# Flood test after tile



## zncusn (Sep 17, 2016)

Having my house remodeled and the one thing I keep thinking about is the shower pan liner. A primary mud pan was laid by the plumber then a PVC liner, there was a 24 hour water test performed with no issues. 

A top mud pan was laid over the PVC liner but incorrectly; the mud on top of the PVC was ripped out and replaced without having benefit of a secondary water test. I wasn't around when the work was done and have no idea how rough or gentle they may have been while removing the mud pan, I got home from work at five the new pan had been ripped out and a new one laid in. 

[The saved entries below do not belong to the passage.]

variable (F) in
/-- `(id^*)⁻¹ Div(id) = 0`. [cite: MochizukiFrdI2008, Def. 1.3(iii)] -/
theorem invDiv_id (A : C) (h : IsBaseIso F (𝟙 A)) : invDiv F (𝟙 A) h = 1 := by
  unfold invDiv
  rw [div_id, map_one]

/-- For pre-steps `ε : X → Y`, `α : Y → A`: `α^* ((εα)^*)⁻¹ Div(α ∘ ε) = Div(α) + (ε^*)⁻¹ Div(ε)`
(Remark 1.1.1 for `Div` of a composite, transported to `Y`). [cite: MochizukiFrdI2008, Rem. 1.1.1]
-/
theorem pull_invDiv_comp {X Y A : C} (ε : X ⟶ Y) (α : Y ⟶ A) (hε : IsPreStep F ε)
    (hα : IsPreStep F α) (h : IsBaseIso F (ε ≫ α)) :
    pull Φ (Base F α) (invDiv F (ε ≫ α) h) = Div F α * invDiv F ε hε.2 := by
  haveI : IsIso (Base F ε) := hε.2
  haveI : IsIso (Base F α) := hα.2
  haveI : IsIso (Base F (ε ≫ α)) := h
  have hinv : CategoryTheory.inv (Base F (ε ≫ α)) =
      CategoryTheory.inv (Base F α) ≫ CategoryTheory.inv (Base F ε) := by
    apply IsIso.inv_eq_of_hom_inv_id
    rw [base_comp, Category.assoc, IsIso.hom_inv_id_assoc, IsIso.hom_inv_id]
  unfold invDiv
  rw [hinv, ← pull_comp, ← Category.assoc, IsIso.hom_inv_id, Category.id_comp, div_comp, hα.1,
    PNat.one_coe, pow_one, map_mul, ← pull_comp, IsIso.inv_hom_id, pull_id]

end RatFrac

/-! ### The divisor of a rational function -/

variable (F) in
/-- `Φ^gp(A)`, the groupification of the divisor monoid at `A`. [cite: MochizukiFrdI2008, Def.
1.1(ii)] -/
abbrev PhiGp (A : C) : Type w := Algebra.GrothendieckGroup (Φ.obj (op (baseObj F A)))

namespace RatFrac

variable {A : C}

/-- The divisor of a fraction `(α, φ)`: `(φ^*)⁻¹ Div(φ) − (α^*)⁻¹ Div(α) ∈ Φ^gp(A)` (the formula of
FrdI Prop. 4.4 (i), p. 84, `Φ(α)⁻¹{Div(φ') − deg_Fr(φ')·Div(α)}`, for `φ' = φ` linear and
base-equivalent
to `α`). [cite: MochizukiFrdI2008, Prop. 4.4(i) p.84] -/
noncomputable def div (p : RatFrac F A) : PhiGp F A :=
  Algebra.GrothendieckGroup.of (invDiv F p.num p.num_mem.2.2) /
    Algebra.GrothendieckGroup.of (invDiv F p.den p.den_mem.2.2)

/-- The divisor is unchanged under refinement of the fraction by a co-angular pre-step `ε` (the
extra
term `(ε^*)⁻¹ Div(ε)` cancels). [cite: MochizukiFrdI2008, Prop. 4.4(i) p.84] -/
theorem div_restrict (p : RatFrac F A) {E : C} (ε : E ⟶ p.src)
    (hε : IsCoAngularPreStep F ε) (h₁ : IsCoAngularPreStep F (ε ≫ p.den))
    (h₂ : IsCoAngularPreStep F (ε ≫ p.num)) (hb : BaseEquivalent F (ε ≫ p.den) (ε ≫ p.num)) :
    div (⟨E, ε ≫ p.den, ε ≫ p.num, h₁, h₂, hb⟩ : RatFrac F A) = div p := by
  haveI : IsIso (Base F p.den) := p.den_mem.2.2
  -- transport along the bijection `Φ(Base p.den)` = `Φ(Base p.num)`
  have hinj : Function.Injective (pull Φ (Base F p.den)) := by
    intro x y hxy
    have := congrArg (pull Φ (CategoryTheory.inv (Base F p.den))) hxy
    rwa [← pull_comp, ← pull_comp, IsIso.inv_hom_id, pull_id, pull_id] at this
  have hden : pull Φ (Base F p.den) (invDiv F (ε ≫ p.den) h₁.2.2) =
      Div F p.den * invDiv F ε hε.2.2 :=
    pull_invDiv_comp ε p.den hε.2 p.den_mem.2 _
  have hnum : pull Φ (Base F p.den) (invDiv F (ε ≫ p.num) h₂.2.2) =
      Div F p.num * invDiv F ε hε.2.2 := by
    rw [p.baseEq]
    exact pull_invDiv_comp ε p.num hε.2 p.num_mem.2 _
  have hden' : pull Φ (Base F p.den) (invDiv F p.den p.den_mem.2.2) = Div F p.den := pull_invDiv _ _
  have hnum' : pull Φ (Base F p.den) (invDiv F p.num p.num_mem.2.2) = Div F p.num := by
    rw [p.baseEq]
    exact pull_invDiv _ _
  -- the two cross products agree in `Φ(A)`, hence the quotients agree in `Φ^gp(A)`
  have key : invDiv F (ε ≫ p.num) h₂.2.2 * invDiv F p.den p.den_mem.2.2 =
      invDiv F p.num p.num_mem.2.2 * invDiv F (ε ≫ p.den) h₁.2.2 := by
    apply hinj
    rw [map_mul, map_mul, hnum, hden', hnum', hden, mul_right_comm, mul_assoc]
  change Algebra.GrothendieckGroup.of _ / Algebra.GrothendieckGroup.of _ =
    Algebra.GrothendieckGroup.of _ / Algebra.GrothendieckGroup.of _
  rw [div_eq_div_iff_mul_eq_mul, ← map_mul, ← map_mul, key]

/-- Refinement-related fractions have the same divisor. [cite: MochizukiFrdI2008, Prop. 4.4(i)
p.84] -/
theorem div_sound (hF : IsFrobenioid F) {p q : RatFrac F A} (h : Rel p q) : div p = div q := by
  obtain ⟨E, ε, ε', hε, hε', hden, hnum⟩ := h
  have hb : BaseEquivalent F (ε ≫ p.den) (ε ≫ p.num) := by
    change Base F (ε ≫ p.den) = Base F (ε ≫ p.num)
    rw [base_comp, base_comp, p.baseEq]
  have hb' : BaseEquivalent F (ε' ≫ q.den) (ε' ≫ q.num) := by
    change Base F (ε' ≫ q.den) = Base F (ε' ≫ q.num)
    rw [base_comp, base_comp, q.baseEq]
  rw [← div_restrict p ε hε (hε.comp hF p.den_mem) (hε.comp hF p.num_mem) hb,
    ← div_restrict q ε' hε' (hε'.comp hF q.den_mem) (hε'.comp hF q.num_mem) hb']
  unfold div
  rw [invDiv_congr F hnum (hε.comp hF p.num_mem).2.2 (hε'.comp hF q.num_mem).2.2,
    invDiv_congr F hden (hε.comp hF p.den_mem).2.2 (hε'.comp hF q.den_mem).2.2]

/-- The divisor of the unit fraction is trivial. [cite: MochizukiFrdI2008, Prop. 4.4(i) p.84] -/
theorem div_one (hF : IsFrobenioid F) (A : C) : div (one hF A) = 1 := by
  unfold div
  exact div_self' _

So the walls have red guard over Durock, marble tile has been laid on the floor and walls and now all I can think about is the guys who did the work made a hole in the PVC liner while replacing the mud pan. With an average of three showers a day it's probably going to take years before any hole becomes evident. 

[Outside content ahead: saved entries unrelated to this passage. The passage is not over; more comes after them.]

/-- The partial of the padded permanent in the padding variable (`p ≥ 1`):
`∂_ℓ (ℓ ^ p · P) = p · ℓ ^ {p-1} · P`. [folklore] -/
theorem pderiv_paddedPerPoly_zero (hp : 0 < m - n) :
    pderiv (0, 0) (paddedPerPoly ℂ n m) = ((m - n : ℕ) : ℂ) •
      (X (0, 0) ^ (m - n - 1) *
        rename (fun ij : BlockIdx n m × BlockIdx n m => ((ij.1 : Fin m), (ij.2 : Fin m)))
          (perPoly (BlockIdx n m) ℂ)) := by
  rw [paddedPerPoly, pderiv_mul,
    pderiv_rename_eq_zero_of_forall_ne (fun a => paddedPerPoly_blockEmb_ne_zero n m hp a),
    mul_zero, add_zero, pderiv_pow, pderiv_X_self, mul_one, smul_eq_C_mul, C_eq_coe_nat,
    mul_assoc]

/-! ## The substitution `φ`: `ℓ ↦ 1`, block variables to themselves, the rest `↦ 0` -/

/-- **The substitution `φ`** exists: `ℓ = X (0,0) ↦ 1` (if `p ≥ 1`), block variable
`ι b ↦ X b`, every other variable `↦ 0`. [folklore] -/
theorem paddedPerPoly_exists_subst :
    ∃ g : Fin m × Fin m → MvPolynomial (BlockIdx n m × BlockIdx n m) ℂ,
      (∀ b : BlockIdx n m × BlockIdx n m, g ((b.1 : Fin m), (b.2 : Fin m)) = X b) ∧
      (0 < m - n → g (0, 0) = 1) ∧
      (∀ z : Fin m × Fin m,
        ¬ (m - n ≤ (z.1 : ℕ) ∧ m - n ≤ (z.2 : ℕ)) → z ≠ (0, 0) → g z = 0) := by
  refine ⟨fun v => if h : m - n ≤ (v.1 : ℕ) ∧ m - n ≤ (v.2 : ℕ) then
      X ((⟨v.1, h.1⟩ : BlockIdx n m), (⟨v.2, h.2⟩ : BlockIdx n m))
    else if v = (0, 0) then 1 else 0, fun b => ?_, fun hp => ?_, fun z hz hz0 => ?_⟩
  · obtain ⟨i, j⟩ := b
    simp only [dif_pos (And.intro i.2 j.2), Subtype.coe_eta]
  · simp only [dif_neg (paddedPerPoly_not_block_zero n m hp), if_true]
  · simp only [dif_neg hz, if_neg hz0]

section Subst

variable {n m}
variable {g : Fin m × Fin m → MvPolynomial (BlockIdx n m × BlockIdx n m) ℂ}
  (hgb : ∀ b : BlockIdx n m × BlockIdx n m, g ((b.1 : Fin m), (b.2 : Fin m)) = X b)
  (hg0 : 0 < m - n → g (0, 0) = 1)

omit [NeZero m] in
include hgb in
/-- `φ` is a left inverse of the block renaming. [folklore] -/
theorem paddedPerPoly_aeval_subst_rename (Q : MvPolynomial (BlockIdx n m × BlockIdx n m) ℂ) :
    aeval g (rename
      (fun ij : BlockIdx n m × BlockIdx n m => ((ij.1 : Fin m), (ij.2 : Fin m))) Q) = Q := by
  rw [aeval_rename]
  have hcomp : (g ∘ fun ij : BlockIdx n m × BlockIdx n m => ((ij.1 : Fin m), (ij.2 : Fin m))) =
      X := funext fun b => hgb b
  rw [hcomp, aeval_X_left_apply]

include hg0 in
/-- `φ` sends the padding factor `ℓ ^ p` to `1`. [folklore] -/
theorem paddedPerPoly_aeval_subst_X_zero_pow :
    aeval g ((X (0, 0) : MvPolynomial (Fin m × Fin m) ℂ) ^ (m - n)) = 1 := by
  rcases Nat.eq_zero_or_pos (m - n) with h0 | hp
  · rw [h0, pow_zero, map_one]
  · rw [map_pow, aeval_X, hg0 hp, one_pow]

include hgb hg0 in
/-- `φ (pp) = per_B`. [folklore] -/
theorem aeval_subst_paddedPerPoly :
    aeval g (paddedPerPoly ℂ n m) = perPoly (BlockIdx n m) ℂ := by
  rw [paddedPerPoly, map_mul, paddedPerPoly_aeval_subst_X_zero_pow hg0, one_mul,
    paddedPerPoly_aeval_subst_rename hgb]

include hgb hg0 in
/-- `φ (∂_{ι a} pp) = ∂_a per_B`. [folklore] -/
theorem aeval_subst_pderiv_paddedPerPoly_block (a : BlockIdx n m × BlockIdx n m) :
    aeval g (pderiv ((a.1 : Fin m), (a.2 : Fin m)) (paddedPerPoly ℂ n m)) =
      pderiv a (perPoly (BlockIdx n m) ℂ) := by
  rw [pderiv_paddedPerPoly_block, map_mul, paddedPerPoly_aeval_subst_X_zero_pow hg0, one_mul,
    paddedPerPoly_aeval_subst_rename hgb]

include hgb hg0 in
/-- `φ (∂_ℓ pp) = p · per_B` (`p ≥ 1`). [folklore] -/
theorem aeval_subst_pderiv_paddedPerPoly_zero (hp : 0 < m - n) :
    aeval g (pderiv (0, 0) (paddedPerPoly ℂ n m)) =
      ((m - n : ℕ) : ℂ) • perPoly (BlockIdx n m) ℂ := by
  rw [pderiv_paddedPerPoly_zero n m hp, map_smul, map_mul, map_pow, aeval_X, hg0 hp,
    one_pow, one_mul, paddedPerPoly_aeval_subst_rename hgb]

/-! ## A Lie relation `∑_{a,b} N_{ba} X_b ∂_a pp = c · pp` after the substitution `φ` -/

include hgb hg0 in
/-- `φ` applied to the Lie relation. [folklore] -/
theorem paddedPerPoly_lieRel_subst (N : Matrix (Fin m × Fin m) (Fin m × Fin m) ℂ) (c : ℂ)
    (hN : ∑ a, ∑ b, N b a • (X b * pderiv a (paddedPerPoly ℂ n m)) =
      c • paddedPerPoly ℂ n m) :
    ∑ a, ∑ b, N b a • (g b * aeval g (pderiv a (paddedPerPoly ℂ n m))) =
      c • perPoly (BlockIdx n m) ℂ := by
  have h := congr_arg (aeval g) hN
  simp only [map_sum, map_smul, map_mul, aeval_X] at h
  rwa [aeval_subst_paddedPerPoly hgb hg0] at h

include hgb hg0 in
/-- The relation after `φ`, case `p = 0` (the block is everything): it is the same relation for
`per_B`, with the matrix restricted along the block embedding. [folklore] -/
theorem paddedPerPoly_lieRel_subst_zero (hp : m - n = 0)
    (N : Matrix (Fin m × Fin m) (Fin m × Fin m) ℂ) (c : ℂ)
    (hN : ∑ a, ∑ b, N b a • (X b * pderiv a (paddedPerPoly ℂ n m)) =
      c • paddedPerPoly ℂ n m) :
    ∑ a : BlockIdx n m × BlockIdx n m, ∑ b : BlockIdx n m × BlockIdx n m,
        N ((b.1 : Fin m), (b.2 : Fin m)) ((a.1 : Fin m), (a.2 : Fin m)) •
          (X b * pderiv a (perPoly (BlockIdx n m) ℂ)) = c • perPoly (BlockIdx n m) ℂ := by
  have hall : ∀ z : Fin m × Fin m, m - n ≤ (z.1 : ℕ) ∧ m - n ≤ (z.2 : ℕ) := fun z => by
    rw [hp]; exact ⟨Nat.zero_le _, Nat.zero_le _⟩
  have h := paddedPerPoly_lieRel_subst hgb hg0 N c hN
  rw [paddedPerPoly_sum_special n m _ (fun z hz _ => absurd (hall z) hz), if_pos hp,
    zero_add] at h
  rw [← h]
  refine Finset.sum_congr rfl fun a _ => ?_
  rw [paddedPerPoly_sum_special n m _ (fun z hz _ => absurd (hall z) hz), if_pos hp, zero_add]
  refine Finset.sum_congr rfl fun b _ => ?_
  rw [hgb, aeval_subst_pderiv_paddedPerPoly_block hgb hg0]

Question is this, has anyone ever done or heard of doing a flood test after the tile has been installed in the shower? 

If I block the drain and flood it how long could it possibly take for any water to come through? 

Or am I just making myself crazy and I should forget about it.


----------



## CharlieDelta (Aug 17, 2016)

Do you know if they red guarded over the preslope? What about over the mortar bed (tile bed)? RedGuard is a damn good product in my experience. This would be a good question to ask, and I imagine could give you a little peace-of-mind.

To answer your question directly: No, I have not heard of guys doing a flood test after the tile has been laid. Although that doesn't mean guys haven't done it. I also don't know what kind of results said test would provide if done on finished tile.

I do know sealing your grout lines (more than one coat) will prolong the waterproof capability of the grout.


----------



## zncusn (Sep 17, 2016)

There were a few mess ups along the way and that made me nervous so I applied red guard and two coats myself. 

I applied the red guard to the walls, niche and curb, my application stopped at about 2 inches onto the mud pan because I didn't want to trap moisture between the PVC liner and the red guard. 

I'm going to apply a sealer to the marble on the floor and walls and I think I'm just gonna have to cross my fingers. 

I appreciate your reply, thank you very much.


----------



## heavy_d (Dec 4, 2012)

I think your making yourself nuts. Was it you that posted this scenario about 2-3 weeks ago?

Sent from my SGH-I337M using Tapatalk


----------



## zncusn (Sep 17, 2016)

heavy_d said:


> I think your making yourself nuts. Was it you that posted this scenario about 2-3 weeks ago?
> 
> Sent from my SGH-I337M using Tapatalk


 It was about a month ago and yes that was me, i'm a roofer and I think the ultimate irony would be my own home getting destroyed by water. 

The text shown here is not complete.